import Mathlib
import Summits.ValiantsHypothesis.ValiantsHypothesis.Theorems.BarrierLeverPartitionMinorsHitByVPAdditiveDoor

/-!
# Route BarrierLever — item `PartitionMinorsHitByVP` (stmt-ValiantsHypothesis-19717):
# the BLIND SPOT of the additive door — the Hilbert-function obstruction (kernel form)

Helper file (`--supports stmt-ValiantsHypothesis-19717`; cell valiant-natproofs, rung V4, 𝒟-side,
prover seat val-np-p6 gen 3). Definition-free. Closes NO item.

The additive door (`…AdditiveDoor.partitionMinor_hit_of_additive_mem`, p506404) hits `(u, w)` as soon as SOME
table `(ω₀, ω)` makes `det [∏_{c ∈ w j} (ω₀ c + Σ_{a ∈ u i} ω a c)]_{ij} ≠ 0`. This file proves the one
known reason why NO table can work. Write `C₀` for a common core of the columns (`C₀ ⊆ w j` for all `j`)
and `ℓ_c(S) = ω₀ c + Σ_{a∈S} ω a c`. A column `j` with `|w j ∖ C₀| ≤ d` is, as a function of the row
`i`, `(∏_{c∈C₀} ℓ_c(u i)) · p_j(1_{u i})` with `p_j` a polynomial of degree `≤ d` in the 0/1 vector of
`u i`; hence all such columns lie in `D · V_d`, `V_d = span {i ↦ [R ⊆ u i] : |R| ≤ d}`, a space of
dimension `H_u(d) := rank [ [R ⊆ u i] ]_{i, |R| ≤ d}` (the affine Hilbert function of the row family).

* `prod_affine_mem_span_indicators` — `i ↦ ∏_{c∈T} ℓ_c(u i)` lies in `span {i ↦ [R ⊆ u i] : |R| ≤ |T|}`.
* **`additiveMatrix_det_eq_zero_of_hilbert`** — if MORE than `H_u(d)` columns have `|w j ∖ C₀| ≤ d`, the
  additive matrix is singular for EVERY table.
* **`additiveWitness_layout_det_eq_zero_of_hilbert`** — hence the additive witness
  `∏_c(1+ω₀ c y_c)·∏_a(1+x_a ∏_c(1+ω a c y_c))` (p505605's `coeff_additiveWitness`) has a singular layout
  matrix on `(u, w)` for every table. Smallest instance: `h = 3`, rows `{∅,{0},{1},{0,1}}` (a parallelogram:
  `H_u(1) = 3`), columns `{∅,{0},{1},{2}}` (four columns of weight `≤ 1`): the mirror witness (x ↔ y,
  `…OrProjections.partitionMinor_hit_symm`) is needed there — and suffices.

This is the NECESSITY half of the seat's conjecture H1 («the Hilbert condition is also sufficient for a
generic table»); for cube columns `w = 2^B` the condition always holds (a down-set of `2^k` monomials has
`≥ C(k,≤d)` members of degree `≤ d`), consistent with CLAIM U. WHAT THIS IS NOT: no sufficiency; nothing
on crux 14610 or VP vs VNP.
-/

set_option linter.dupNamespace false

namespace Summit.ValiantsHypothesis.ValiantsHypothesis.Theorems.BarrierLever.AdditiveDoor

open Finset MvPolynomial

noncomputable section

variable {h : ℕ}

/-! ## 1. Products of affine functions of a 0/1 vector are combinations of inclusion indicators -/

/-- For every `T`, the row function `i ↦ ∏_{c ∈ T} (ω₀ c + Σ_{a ∈ u i} ω a c)` lies in the span of the
inclusion indicators `i ↦ [R ⊆ u i]` over the sets `R` with `|R| ≤ |T|`. -/
theorem prod_affine_mem_span_indicators {ι : Type*} (u : ι → Finset (Fin h)) (ω₀ : Fin h → ℂ)
    (ω : Fin h → Fin h → ℂ) (T : Finset (Fin h)) :
    (fun i => ∏ c ∈ T, (ω₀ c + ∑ a ∈ u i, ω a c)) ∈
      Submodule.span ℂ (Set.range fun R : {R : Finset (Fin h) // R.card ≤ T.card} =>
        fun i => if R.1 ⊆ u i then (1 : ℂ) else 0) := by
  classical
  induction T using Finset.induction_on with
  | empty =>
    refine Submodule.subset_span ⟨⟨∅, by simp⟩, ?_⟩
    funext i
    simp
  | insert c T hc ih =>
    -- the span for `T` maps into the span for `insert c T` under multiplication by `ℓ_c(u i)`
    have hstep : ∀ v : ι → ℂ, v ∈ Submodule.span ℂ (Set.range fun R : {R : Finset (Fin h) //
        R.card ≤ T.card} => fun i => if R.1 ⊆ u i then (1 : ℂ) else 0) →
        (fun i => (ω₀ c + ∑ a ∈ u i, ω a c) * v i) ∈ Submodule.span ℂ (Set.range
          fun R : {R : Finset (Fin h) // R.card ≤ (insert c T).card} =>
            fun i => if R.1 ⊆ u i then (1 : ℂ) else 0) := by
      intro v hv
      refine Submodule.span_induction (p := fun v _ => (fun i => (ω₀ c + ∑ a ∈ u i, ω a c) * v i) ∈
        Submodule.span ℂ (Set.range fun R : {R : Finset (Fin h) // R.card ≤ (insert c T).card} =>
          fun i => if R.1 ⊆ u i then (1 : ℂ) else 0)) ?_ ?_ ?_ ?_ hv
      · rintro _ ⟨R, rfl⟩
        -- generator: [R ⊆ u i] · ℓ_c(u i) = ω₀ c [R ⊆ u i] + Σ_a ω a c [insert a R ⊆ u i]
        have hRcard : R.1.card ≤ (insert c T).card :=
          R.2.trans (Finset.card_le_card (Finset.subset_insert c T))
        have hRa : ∀ a, (insert a R.1).card ≤ (insert c T).card := fun a => by
          rw [Finset.card_insert_of_notMem hc]
          exact (Finset.card_insert_le a R.1).trans (Nat.succ_le_succ R.2)
        have hfun : (fun i => (ω₀ c + ∑ a ∈ u i, ω a c) * (if R.1 ⊆ u i then (1 : ℂ) else 0)) =
            ω₀ c • (fun i => if R.1 ⊆ u i then (1 : ℂ) else 0) +
              ∑ a : Fin h, ω a c • (fun i => if insert a R.1 ⊆ u i then (1 : ℂ) else 0) := by
          funext i
          simp only [Pi.add_apply, Finset.sum_apply, Pi.smul_apply, smul_eq_mul]
          by_cases hR : R.1 ⊆ u i
          · rw [if_pos hR, mul_one]
            congr 1
            · simp
            · rw [← Finset.sum_filter_add_sum_filter_not Finset.univ (fun a => a ∈ u i)]
              have h1 : ∑ a ∈ Finset.univ.filter (fun a => a ∈ u i), ω a c *
                  (if insert a R.1 ⊆ u i then (1 : ℂ) else 0) = ∑ a ∈ u i, ω a c := by
                rw [show Finset.univ.filter (fun a => a ∈ u i) = u i from by ext a; simp]
                refine Finset.sum_congr rfl fun a ha => ?_
                rw [if_pos (Finset.insert_subset ha hR), mul_one]
              have h2 : ∑ a ∈ Finset.univ.filter (fun a => ¬ a ∈ u i), ω a c *
                  (if insert a R.1 ⊆ u i then (1 : ℂ) else 0) = 0 := by
                refine Finset.sum_eq_zero fun a ha => ?_
                rw [Finset.mem_filter] at ha
                rw [if_neg (fun hins => ha.2 (hins (Finset.mem_insert_self a R.1))), mul_zero]
              rw [h1, h2, add_zero]
          · rw [if_neg hR, mul_zero]
            have h2 : ∀ a, (if insert a R.1 ⊆ u i then (1 : ℂ) else 0) = 0 := fun a =>
              if_neg (fun hins => hR ((Finset.subset_insert a R.1).trans hins))
            simp [h2]
        rw [hfun]
        refine Submodule.add_mem _ (Submodule.smul_mem _ _ (Submodule.subset_span ⟨⟨R.1, hRcard⟩, rfl⟩))
          (Submodule.sum_mem _ fun a _ => Submodule.smul_mem _ _
            (Submodule.subset_span ⟨⟨insert a R.1, hRa a⟩, rfl⟩))
      · have : (fun i => (ω₀ c + ∑ a ∈ u i, ω a c) * (0 : ι → ℂ) i) = 0 := by funext i; simp
        rw [this]; exact Submodule.zero_mem _
      · intro x y _ _ hx hy
        have : (fun i => (ω₀ c + ∑ a ∈ u i, ω a c) * (x + y) i) =
            (fun i => (ω₀ c + ∑ a ∈ u i, ω a c) * x i) + fun i => (ω₀ c + ∑ a ∈ u i, ω a c) * y i := by
          funext i; simp [mul_add]
        rw [this]; exact Submodule.add_mem _ hx hy
      · intro r x _ hx
        have : (fun i => (ω₀ c + ∑ a ∈ u i, ω a c) * (r • x) i) =
            r • fun i => (ω₀ c + ∑ a ∈ u i, ω a c) * x i := by
          funext i; simp [mul_left_comm]
        rw [this]; exact Submodule.smul_mem _ _ hx
    have := hstep _ ih
    simp_rw [Finset.prod_insert hc]
    exact this

/-! ## 2. The obstruction -/

/-- **The Hilbert-function obstruction.** If more than `H_u(d) = rank [ [R ⊆ u i] ]_{i, |R| ≤ d}` columns
have `|w j ∖ C₀| ≤ d` for a common core `C₀ ⊆ w j`, the additive matrix is singular for EVERY table. -/
theorem additiveMatrix_det_eq_zero_of_hilbert {ι : Type*} [Fintype ι] [DecidableEq ι]
    (u w : ι → Finset (Fin h)) (ω₀ : Fin h → ℂ) (ω : Fin h → Fin h → ℂ) (C₀ : Finset (Fin h))
    (hC : ∀ j, C₀ ⊆ w j) (d : ℕ)
    (hcount : (Matrix.of fun (i : ι) (R : {R : Finset (Fin h) // R.card ≤ d}) =>
        if R.1 ⊆ u i then (1 : ℂ) else 0).rank <
      (Finset.univ.filter fun j => (w j \ C₀).card ≤ d).card) :
    (Matrix.of fun i j : ι => ∏ c ∈ w j, (ω₀ c + ∑ a ∈ u i, ω a c)).det = 0 := by
  classical
  set M : Matrix ι ι ℂ := Matrix.of fun i j : ι => ∏ c ∈ w j, (ω₀ c + ∑ a ∈ u i, ω a c) with hM
  set E : Matrix ι {R : Finset (Fin h) // R.card ≤ d} ℂ :=
    Matrix.of fun i R => if R.1 ⊆ u i then (1 : ℂ) else 0 with hE
  -- the span of the indicator columns and its image under the core multiplier
  set V : Submodule ℂ (ι → ℂ) := Submodule.span ℂ (Set.range E.col) with hV
  set Dmul : (ι → ℂ) →ₗ[ℂ] (ι → ℂ) :=
    { toFun := fun v i => (∏ c ∈ C₀, (ω₀ c + ∑ a ∈ u i, ω a c)) * v i
      map_add' := fun x y => by funext i; simp [mul_add]
      map_smul' := fun r x => by funext i; simp [mul_left_comm] } with hDmul
  set V' : Submodule ℂ (ι → ℂ) := V.map Dmul with hV'
  have hrankV : Module.finrank ℂ V = E.rank := (Matrix.rank_eq_finrank_span_cols E).symm
  have hrankV' : Module.finrank ℂ V' ≤ E.rank := hrankV ▸ Submodule.finrank_map_le _ _
  -- every low-weight column of `M` lies in `V'`
  have hcol : ∀ j : {j : ι // (w j \ C₀).card ≤ d}, M.col j.1 ∈ V' := by
    intro j
    have hmem := prod_affine_mem_span_indicators u ω₀ ω (w j.1 \ C₀)
    -- transport the span over `{R // card ≤ |w j \ C₀|}` into `V` (cards `≤ d`)
    have hsub : Submodule.span ℂ (Set.range fun R : {R : Finset (Fin h) // R.card ≤ (w j.1 \ C₀).card} =>
        fun i => if R.1 ⊆ u i then (1 : ℂ) else 0) ≤ V := by
      refine Submodule.span_le.mpr ?_
      rintro _ ⟨R, rfl⟩
      refine Submodule.subset_span ⟨⟨R.1, R.2.trans j.2⟩, ?_⟩
      funext i
      simp [hE, Matrix.col]
    have hv : (fun i => ∏ c ∈ w j.1 \ C₀, (ω₀ c + ∑ a ∈ u i, ω a c)) ∈ V := hsub hmem
    have hcolj : M.col j.1 = Dmul (fun i => ∏ c ∈ w j.1 \ C₀, (ω₀ c + ∑ a ∈ u i, ω a c)) := by
      funext i
      simp only [hM, hDmul, Matrix.col_apply, Matrix.of_apply, LinearMap.coe_mk, AddHom.coe_mk]
      rw [← Finset.prod_union (Finset.disjoint_sdiff), Finset.union_sdiff_of_subset (hC j.1)]
    rw [hcolj]
    exact Submodule.mem_map_of_mem hv
  -- the linear map `v ↦ Σ_j v_j col_j` on `J → ℂ` lands in `V'`, which is too small
  let Φ : ({j : ι // (w j \ C₀).card ≤ d} → ℂ) →ₗ[ℂ] (ι → ℂ) :=
    { toFun := fun v i => ∑ j : {j : ι // (w j \ C₀).card ≤ d}, v j * M i j.1
      map_add' := fun x y => by funext i; simp [add_mul, Finset.sum_add_distrib]
      map_smul' := fun r x => by funext i; simp [Finset.mul_sum, mul_assoc] }
  have hΦapply : ∀ v i, Φ v i = ∑ j : {j : ι // (w j \ C₀).card ≤ d}, v j * M i j.1 :=
    fun v i => rfl
  have hΦmem : ∀ v, Φ v ∈ V' := by
    intro v
    have : Φ v = ∑ j : {j : ι // (w j \ C₀).card ≤ d}, v j • M.col j.1 := by
      funext i
      rw [hΦapply]
      simp [Matrix.col_apply, Finset.sum_apply, smul_eq_mul]
    rw [this]
    exact Submodule.sum_mem _ fun j _ => Submodule.smul_mem _ _ (hcol j)
  have hcardJ : Module.finrank ℂ ({j : ι // (w j \ C₀).card ≤ d} → ℂ) =
      (Finset.univ.filter fun j => (w j \ C₀).card ≤ d).card := by
    rw [Module.finrank_fintype_fun_eq_card, Fintype.card_subtype]
  have hker : LinearMap.ker (LinearMap.codRestrict V' Φ hΦmem) ≠ ⊥ := by
    refine LinearMap.ker_ne_bot_of_finrank_lt ?_
    rw [hcardJ]
    exact lt_of_le_of_lt hrankV' hcount
  obtain ⟨v, hvker, hvne⟩ := (Submodule.ne_bot_iff _).mp hker
  have hΦv : Φ v = 0 := by
    have := congrArg Subtype.val (LinearMap.mem_ker.mp hvker)
    simpa using this
  -- extend `v` by zero and conclude
  refine (Matrix.exists_mulVec_eq_zero_iff).mp
    ⟨fun i => if hi : (w i \ C₀).card ≤ d then v ⟨i, hi⟩ else 0, ?_, ?_⟩
  · intro hzero
    apply hvne
    funext j
    have := congrFun hzero j.1
    simp only [dif_pos j.2, Pi.zero_apply] at this
    exact this
  · funext i
    have hi : ∑ j : {j : ι // (w j \ C₀).card ≤ d}, v j * M i j.1 = 0 := by
      rw [← hΦapply, hΦv]; rfl
    rw [Matrix.mulVec, dotProduct, Pi.zero_apply]
    calc ∑ j, M i j * (if hj : (w j \ C₀).card ≤ d then v ⟨j, hj⟩ else 0)
        = ∑ j ∈ Finset.univ.filter (fun j => (w j \ C₀).card ≤ d),
            M i j * (if hj : (w j \ C₀).card ≤ d then v ⟨j, hj⟩ else 0) := by
          refine (Finset.sum_subset (Finset.filter_subset _ _) fun j _ hj => ?_).symm
          have hj' : ¬ (w j \ C₀).card ≤ d := by simpa using hj
          rw [dif_neg hj', mul_zero]
      _ = ∑ j : {j : ι // (w j \ C₀).card ≤ d},
            M i j.1 * (if hj : (w j.1 \ C₀).card ≤ d then v ⟨j.1, hj⟩ else 0) :=
          Finset.sum_subtype _ (fun j => by simp) _
      _ = ∑ j : {j : ι // (w j \ C₀).card ≤ d}, v j * M i j.1 :=
          Fintype.sum_congr _ _ fun j => by rw [dif_pos j.2, mul_comm]
      _ = 0 := hi

/-- **The additive witness inherits the blind spot.** Under the Hilbert count condition, the layout
matrix of the additive witness `∏_c (1+ω₀ c y_c) · ∏_a (1 + x_a ∏_c (1+ω a c y_c))` on `(u, w)` is singular
for EVERY table (its entries ARE the additive matrix, `coeff_additiveWitness`). -/
theorem additiveWitness_layout_det_eq_zero_of_hilbert {ι : Type*} [Fintype ι] [DecidableEq ι]
    (u w : ι → Finset (Fin h)) (ω₀ : Fin h → ℂ) (ω : Fin h → Fin h → ℂ) (C₀ : Finset (Fin h))
    (hC : ∀ j, C₀ ⊆ w j) (d : ℕ)
    (hcount : (Matrix.of fun (i : ι) (R : {R : Finset (Fin h) // R.card ≤ d}) =>
        if R.1 ⊆ u i then (1 : ℂ) else 0).rank <
      (Finset.univ.filter fun j => (w j \ C₀).card ≤ d).card) :
    (Matrix.of fun i j : ι => MvPolynomial.coeff
        (∑ a ∈ u i, Finsupp.single (Fin.castAdd h a) 1 +
          ∑ c ∈ w j, Finsupp.single (Fin.natAdd h c) 1)
        ((∏ c : Fin h, (1 + C (ω₀ c) * X (Fin.natAdd h c))) *
          ∏ a : Fin h, (1 + X (Fin.castAdd h a) *
            ∏ c : Fin h, (1 + C (ω a c) * X (Fin.natAdd h c))) : MvPolynomial (Fin (h + h)) ℂ)).det = 0 := by
  have hmat : (Matrix.of fun i j : ι => MvPolynomial.coeff
        (∑ a ∈ u i, Finsupp.single (Fin.castAdd h a) 1 +
          ∑ c ∈ w j, Finsupp.single (Fin.natAdd h c) 1)
        ((∏ c : Fin h, (1 + C (ω₀ c) * X (Fin.natAdd h c))) *
          ∏ a : Fin h, (1 + X (Fin.castAdd h a) *
            ∏ c : Fin h, (1 + C (ω a c) * X (Fin.natAdd h c))) : MvPolynomial (Fin (h + h)) ℂ)) =
      Matrix.of fun i j : ι => ∏ c ∈ w j, (ω₀ c + ∑ a ∈ u i, ω a c) := by
    ext i j
    rw [Matrix.of_apply, Matrix.of_apply, coeff_additiveWitness]
  rw [hmat]
  exact additiveMatrix_det_eq_zero_of_hilbert u w ω₀ ω C₀ hC d hcount

end

end Summit.ValiantsHypothesis.ValiantsHypothesis.Theorems.BarrierLever.AdditiveDoor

○ ○ ○ ○

Your answer should be a single number: the count of lines above with the word "simpa".

2